That said, the mechanism seems like the right way for Rust to solve this problem, since ambient allocation is deeply baked into the language, and taming implicit globals with dynamic bind has a long history, and works fairly well.
I'm working on my own programming language and want to support multiple allocators. Usually languages just support one OR the other, safely.
Say what you will about C++, but allocators are something it gets incredibly right. Bloomberg lead the effort to standardize std::pmr (derived from a similar implementation in their internal codebase), and the work and thought that went into that strongly shows. If you do it right, you end up with code that largely reads as normal C++ without any sacrifice in performance -- the allocation details are capable of mostly being embedded into the type system itself. I don't see that here in this article, and I think if Rust wants to beat C++ in this space it's going to need to try to do something similar.

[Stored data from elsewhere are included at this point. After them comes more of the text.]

import Mathlib
import HarnessLib
import Literature.MathematicalPhysics.QuantumLattice.PairFieldMomentum
import Summits.HubbardSuperconductivity.HubbardSuperconductivity.Theorems.WeakCouplingBCSWcbcsBcsConstructionDoubleCommutatorBound
import Summits.HubbardSuperconductivity.HubbardSuperconductivity.Theorems.WeakCouplingBCSWcbcsBcsConstructionTrialStateBound
import Summits.HubbardSuperconductivity.HubbardSuperconductivity.Theorems.WeakCouplingBCSWcbcsTowerTrialBudgetAbstract
import Summits.HubbardSuperconductivity.HubbardSuperconductivity.Theorems.WeakCouplingBCSWcbcsTowerTrialBudgetSlater

/-!
# Route `WeakCouplingBCS`, support item `WcbcsTowerTrialBudget` (stmt-HubbardSuperconductivity-1211):
# proof

Closes the support item `WcbcsTowerTrialBudget` (rank 8) of route
`HubbardSuperconductivity/WeakCouplingBCS` — the TOWER TRIAL-STATE BUDGET of idea card
`probe-legendre-order-ceiling` (Koma–Tasaki, J. Stat. Phys. 76 (1994) 745, Theorem 2.2 'lite', all at
finite `L`): for every form factor `g` there is `B(g)` with, for every `L ≥ 1`, `U ≥ 0`, `μ`, `h`, `N`,
every normalised `(N, S^z=0)`-sector ground state `Φ` of `H_U = hubbardTorus 2 L 1 U` with
`q = ‖OΦ‖² > 0` (`O = Δ_g + Δ_g†`) and every lower bound `E` of `K_μ - hO` on unit vectors
(`K_μ = hubbardTorusWith 2 L 1 0 μ`),
`h√q ≤ E₀^{sec,free}(N) + U N²/(4L²) - μN + |μ| + B(1+U)L²/q - E`.

Assembly of: the abstract budget `WcbcsTowerTrial.trial_budget` (…`Abstract.lean`); the selection
rule `[N, Δ_g] = -2Δ_g` (`PairFieldMomentum`); `H(1,0) ≤ H(1,U)` for `U ≥ 0`
(`re_free_le_re_interacting`); the graded-locality bound `‖[O,[O,H_U]]‖ ≤ B(2+U)L²`
(`dc_norm_doubleCommutator_pairField_le` of `…DoubleCommutatorBound.lean`, at `t = 1`, `μ = 0`);
and the Slater-type bound `E_U^{sec}(N) ≤ E₀^{sec,free}(N) + U N²/(4L²)` (…`Slater.lean`).
`B(g) = 144 s²(s+2) K_g²`, `s = #{0, ±e₁, ±e₂}`, `K_g = 2Σ_e |g e/√2|`. The hypothesis `0 ≤ h` of the
item is not needed (the source term enters with an exact coefficient).

The closing theorem `wcbcsTowerTrialBudget_proof` has as TYPE the body of the route declaration
`Summit.HubbardSuperconductivity.HubbardSuperconductivity.Theses.WeakCouplingBCS.WcbcsTowerTrialBudget`
spelled out verbatim; per the route header the Theses module is NOT imported (the gate links
`WcbcsTowerTrialBudget_holds` by importing this module into the route file). No definitions.
-/

-- the summit-side namespace `Summit.HubbardSuperconductivity.HubbardSuperconductivity` repeats a
-- component by design (D-0017 nested layout), which the `dupNamespace` linter would flag:
set_option linter.dupNamespace false

namespace Summit.HubbardSuperconductivity.HubbardSuperconductivity.Theorems

open Literature.MathematicalPhysics.QuantumLattice Literature.Probability.LatticeModels Matrix
open scoped Matrix.Norms.L2Operator ComplexOrder

namespace WcbcsTowerTrial

/-- The on-site repulsion is a nonnegative quadratic form: `Re ⟨v, (Σ_x n_{x↑} n_{x↓}) v⟩ ≥ 0`
(each `n_{x↑} n_{x↓}` is the diagonal double-occupancy indicator). [folklore] -/
theorem re_interaction_nonneg {Λ : Type*} [LinearOrder Λ] [Fintype Λ] (v : Fock (Orb Λ)) :
    0 ≤ (star v ⬝ᵥ ((∑ x : Λ, numberOp x 0 * numberOp x 1) *ᵥ v)).re := by
  rw [Matrix.sum_mulVec, dotProduct_sum, Complex.re_sum]
  refine Finset.sum_nonneg fun x _ => ?_
  rw [LiebThm1.numberOp_eq_diagonal, LiebThm1.numberOp_eq_diagonal, diagonal_mul_diagonal,
    dotProduct, Complex.re_sum]
  refine Finset.sum_nonneg fun s _ => ?_
  rw [mulVec_diagonal, Pi.star_apply]
  by_cases h0 : orb x 0 ∈ s <;> by_cases h1 : orb x 1 ∈ s <;>
    simp [h0, h1, Complex.mul_re, Complex.conj_re, Complex.conj_im, ← sq, sq_nonneg, add_nonneg]

/-- `H(1, U) = H(1, 0) + U Σ_x n_{x↑} n_{x↓}` on the torus. [folklore] -/
theorem hubbardTorus_eq_free_add (L : ℕ) (U : ℝ) :
    hubbardTorus 2 L 1 U = hubbardTorus 2 L 1 0 +
      (U : ℂ) • ∑ x : FermionTorus 2 L, numberOp x 0 * numberOp x 1 := by
  rw [hubbardTorus, hubbardTorus, hamiltonian, hamiltonian, Complex.ofReal_zero, zero_smul, add_zero]

/-- For `U ≥ 0` the free Hamiltonian is dominated by the interacting one as a quadratic form:
`Re ⟨v, H(1,0) v⟩ ≤ Re ⟨v, H(1,U) v⟩`. [folklore] -/
theorem re_free_le_re_interacting (L : ℕ) {U : ℝ} (hU : 0 ≤ U) (v : Fock (Orb (FermionTorus 2 L))) :
    (star v ⬝ᵥ (hubbardTorus 2 L 1 0 *ᵥ v)).re ≤ (star v ⬝ᵥ (hubbardTorus 2 L 1 U *ᵥ v)).re := by
  rw [hubbardTorus_eq_free_add L U, add_mulVec, smul_mulVec, dotProduct_add, dotProduct_smul, smul_eq_mul,
    Complex.add_re, Complex.re_ofReal_mul]
  have := re_interaction_nonneg v
  nlinarith

/-- `[N, Δ_g] = -2 Δ_g` for the pair field of any form factor `g`. [folklore] -/
theorem totalNumber_commutator_pairField (g : Site 2 → ℝ) (L : ℕ) [NeZero L] :
    totalNumber * pairField g L - pairField g L * totalNumber = ((-2 : ℝ) : ℂ) • pairField g L := by
  have h := totalNumber_commutator_pairFieldAt g L 0
  rw [pairFieldAt_zero] at h
  rw [h, Complex.ofReal_neg, Complex.ofReal_ofNat]

/-- The double-commutator bound at `t = 1`, `μ = 0` in the shape `‖[O,[O,H(1,U)]]‖ ≤ A_g (2 + U) L²`,
`A_g = 144 s²(s+2) K_g²`, `s = #{0, ±e₁, ±e₂}`, `K_g = 2 Σ_e |g e/√2|`
(`dc_norm_doubleCommutator_pairField_le`). [cite: KomaTasaki1994, Theorem 2.2] -/
theorem norm_doubleCommutator_hubbardTorus_le (g : Site 2 → ℝ) (L : ℕ) [NeZero L] {U : ℝ} (hU : 0 ≤ U) :
    ‖(pairField g L + (pairField g L)ᴴ) *
          ((pairField g L + (pairField g L)ᴴ) * hubbardTorus 2 L 1 U -
            hubbardTorus 2 L 1 U * (pairField g L + (pairField g L)ᴴ)) -
        ((pairField g L + (pairField g L)ᴴ) * hubbardTorus 2 L 1 U -
            hubbardTorus 2 L 1 U * (pairField g L + (pairField g L)ᴴ)) *
          (pairField g L + (pairField g L)ᴴ)‖ ≤
      144 * ((insert (0 : Site 2) unitSteps).card : ℝ) ^ 2 * ((insert (0 : Site 2) unitSteps).card + 2) *
        (2 * ∑ e ∈ insert (0 : Site 2) unitSteps, |g e / Real.sqrt 2|) ^ 2 * (2 + U) * (L : ℝ) ^ 2 := by
  have key := dc_norm_doubleCommutator_pairField_le g L 1 U 0
  rw [hubbardTorusWith_zero, abs_one, abs_zero, abs_of_nonneg hU, mul_zero, add_zero, mul_one] at key
  exact key

end WcbcsTowerTrial

open WcbcsTowerTrial WcbcsTrialState in
/-- **`WcbcsTowerTrialBudget` (item stmt-HubbardSuperconductivity-1211 of route WeakCouplingBCS),
proved.** TOWER TRIAL-STATE BUDGET (Koma–Tasaki Theorem 2.2 'lite' at finite `L`): for every form
factor `g` there is `B = B(g)` (here `B = 144 s²(s+2) K_g²`, `s = #{0, ±e₁, ±e₂}`, `K_g = 2 Σ_e |g e/√2|`)
such that for every `L ≥ 1`, `U ≥ 0`, `μ`, `h`, `N`, every normalised `(N, S^z = 0)`-sector ground state
`Φ` of `H_U = hubbardTorus 2 L 1 U` with `q = ‖OΦ‖² > 0`, `O = Δ_g + Δ_g†`, and every lower bound `E`
of `K_μ - hO` on unit vectors (`K_μ = hubbardTorusWith 2 L 1 0 μ`):
`h √q ≤ E₀^{sec,free}(N) + U N²/(4L²) - μN + |μ| + B(1+U)L²/q - E`.
Proof: the abstract trial-state budget `WcbcsTowerTrial.trial_budget` for `Ξ = Φ + OΦ/√q`
(selection rules from `[N, Δ_g] = -2Δ_g`; `H(1,0) ≤ H(1,U)` since `U Σ n↑n↓ ≥ 0`; the
double-commutator identity for the eigenvector `Φ`), the graded-locality bound
`‖[O,[O,H_U]]‖ ≤ B (2+U) L²` (`dc_norm_doubleCommutator_pairField_le`), and the Slater-type bound
`E_U^{sec}(N) ≤ E₀^{sec,free}(N) + U N²/(4L²)` proved by averaging over up-spin translations
(`WcbcsSlater.minEnergyOn_szSector_hubbardTorus_two_le`). The type is the route declaration
`Summit.HubbardSuperconductivity.HubbardSuperconductivity.Theses.WeakCouplingBCS.WcbcsTowerTrialBudget`
spelled out (the route file is not imported, so that the gate can link `_holds` without a cycle).
[cite: KomaTasaki1994, Theorem 2.2] -/
theorem wcbcsTowerTrialBudget_proof :
      ∀ (g : Literature.Probability.LatticeModels.Site 2 → ℝ), ∃ B : ℝ, ∀ (L : ℕ) [NeZero L] (U μ h
      : ℝ), 0 ≤ U → 0 ≤ h → ∀ (N : ℕ) (Φ : Literature.MathematicalPhysics.QuantumLattice.Fock
      (Literature.MathematicalPhysics.QuantumLattice.Orb
      (Literature.MathematicalPhysics.QuantumLattice.FermionTorus 2 L))),
      Literature.MathematicalPhysics.QuantumLattice.IsGroundStateInSector
      (Literature.MathematicalPhysics.QuantumLattice.hubbardTorus 2 L 1 U) N 0 Φ → star Φ ⬝ᵥ Φ = 1 →
      ∀ E : ℝ, (∀ φ : Literature.MathematicalPhysics.QuantumLattice.Fock
      (Literature.MathematicalPhysics.QuantumLattice.Orb
      (Literature.MathematicalPhysics.QuantumLattice.FermionTorus 2 L)), star φ ⬝ᵥ φ = 1 → E ≤ (star
      φ ⬝ᵥ Matrix.mulVec (Literature.MathematicalPhysics.QuantumLattice.hubbardTorusWith 2 L 1 0 μ -
      (h : ℂ) • (Literature.MathematicalPhysics.QuantumLattice.pairField g L + Matrix.conjTranspose
      (Literature.MathematicalPhysics.QuantumLattice.pairField g L))) φ).re) → 0 < (star
      (Matrix.mulVec (Literature.MathematicalPhysics.QuantumLattice.pairField g L +
      Matrix.conjTranspose (Literature.MathematicalPhysics.QuantumLattice.pairField g L)) Φ) ⬝ᵥ
      Matrix.mulVec (Literature.MathematicalPhysics.QuantumLattice.pairField g L +
      Matrix.conjTranspose (Literature.MathematicalPhysics.QuantumLattice.pairField g L)) Φ).re → h
      * Real.sqrt ((star (Matrix.mulVec (Literature.MathematicalPhysics.QuantumLattice.pairField g L
      + Matrix.conjTranspose (Literature.MathematicalPhysics.QuantumLattice.pairField g L)) Φ) ⬝ᵥ
      Matrix.mulVec (Literature.MathematicalPhysics.QuantumLattice.pairField g L +
      Matrix.conjTranspose (Literature.MathematicalPhysics.QuantumLattice.pairField g L)) Φ).re) ≤
      (Literature.MathematicalPhysics.QuantumLattice.hubbardTorus 2 L 1 0).minEnergyOn
      (Literature.MathematicalPhysics.QuantumLattice.szSector N 0) + U * (N : ℝ) ^ 2 / (4 * (L : ℝ)
      ^ 2) - μ * (N : ℝ) + |μ| + B * (1 + U) * (L : ℝ) ^ 2 / (star (Matrix.mulVec
      (Literature.MathematicalPhysics.QuantumLattice.pairField g L + Matrix.conjTranspose
      (Literature.MathematicalPhysics.QuantumLattice.pairField g L)) Φ) ⬝ᵥ Matrix.mulVec
      (Literature.MathematicalPhysics.QuantumLattice.pairField g L + Matrix.conjTranspose
      (Literature.MathematicalPhysics.QuantumLattice.pairField g L)) Φ).re - E := by
  intro g
  set S : Finset (Site 2) := insert 0 unitSteps with hS_def
  set A : ℝ := 144 * (S.card : ℝ) ^ 2 * (S.card + 2) *
    (2 * ∑ e ∈ S, |g e / Real.sqrt 2|) ^ 2 with hA_def
  have hA0 : 0 ≤ A := by positivity
  refine ⟨A, ?_⟩
  intro L _ U μ h hU _ N Φ hGS hΦ1 E hE hq
  obtain ⟨hmem, hne, heig⟩ := hGS
  set X := pairField g L with hX_def
  set H := hubbardTorus 2 L 1 U with hH_def
  -- hypotheses of the abstract budget
  have hH : H.IsHermitian := LiebThm1.hamiltonian_isHermitian (fermionTorusGraph 2 L) 1 U
  have hNh : (totalNumber : Matrix (Finset (Orb (FermionTorus 2 L))) _ ℂ).IsHermitian :=
    totalNumber_isHermitian
  have hX : totalNumber * X - X * totalNumber = ((-2 : ℝ) : ℂ) • X := totalNumber_commutator_pairField g L
  have hNΦ := WcbcsTrialState.totalNumber_mulVec_of_isNParticle ((mem_szSector_iff _ _ _).1 hmem).1
  have hE' : ∀ φ : Fock (Orb (FermionTorus 2 L)), star φ ⬝ᵥ φ = 1 →
      E ≤ (star φ ⬝ᵥ ((hubbardTorus 2 L 1 0 - (μ : ℂ) • totalNumber - (h : ℂ) • (X + Xᴴ)) *ᵥ φ)).re :=
    fun φ hφ => by rw [← hubbardTorusWith_eq]; exact hE φ hφ
  have key := trial_budget hH hNh hX (re_free_le_re_interacting L hU) hΦ1 heig hNΦ hE' hq
  -- the sector energy (Slater-type bound) and the double commutator
  have hslater := WcbcsSlater.minEnergyOn_szSector_hubbardTorus_two_le L 1 hU hmem hne
  have hD := norm_doubleCommutator_hubbardTorus_le g L hU
  set q : ℝ := (star ((X + Xᴴ) *ᵥ Φ) ⬝ᵥ ((X + Xᴴ) *ᵥ Φ)).re with hq_def
  have hq_pos : 0 < q := hq
  have hL2 : (0 : ℝ) ≤ (L : ℝ) ^ 2 := by positivity
  have hDle : ‖(X + Xᴴ) * ((X + Xᴴ) * H - H * (X + Xᴴ)) - ((X + Xᴴ) * H - H * (X + Xᴴ)) * (X + Xᴴ)‖ /
      (4 * q) ≤ A * (1 + U) * (L : ℝ) ^ 2 / q := by
    rw [div_le_div_iff₀ (by positivity) hq_pos]
    have h1 : A * (2 + U) * (L : ℝ) ^ 2 ≤ A * (1 + U) * (L : ℝ) ^ 2 * 4 := by
      nlinarith [mul_nonneg (mul_nonneg hA0 hL2) hU, mul_nonneg hA0 hL2]
    have h2 := mul_le_mul_of_nonneg_right (hD.trans h1) hq_pos.le
    nlinarith [h2]
  linarith [key, hslater, hDle]

end Summit.HubbardSuperconductivity.HubbardSuperconductivity.Theorems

I wish that there were more projects happening atop std::pmr. NVIDIA's cccl has an experimental memory_resource for CUDA memory (and their RMM library has a lot of nifty resource adapters), and it's cool to see how they're adopting this to heterogeneous compute, but there's nothing interesting in the open source world that I've seen that tries to build atop the learnings of mimalloc/glibc/etc. in terms of beating the STL pool resources. Probably, they exist but are just kept proprietary.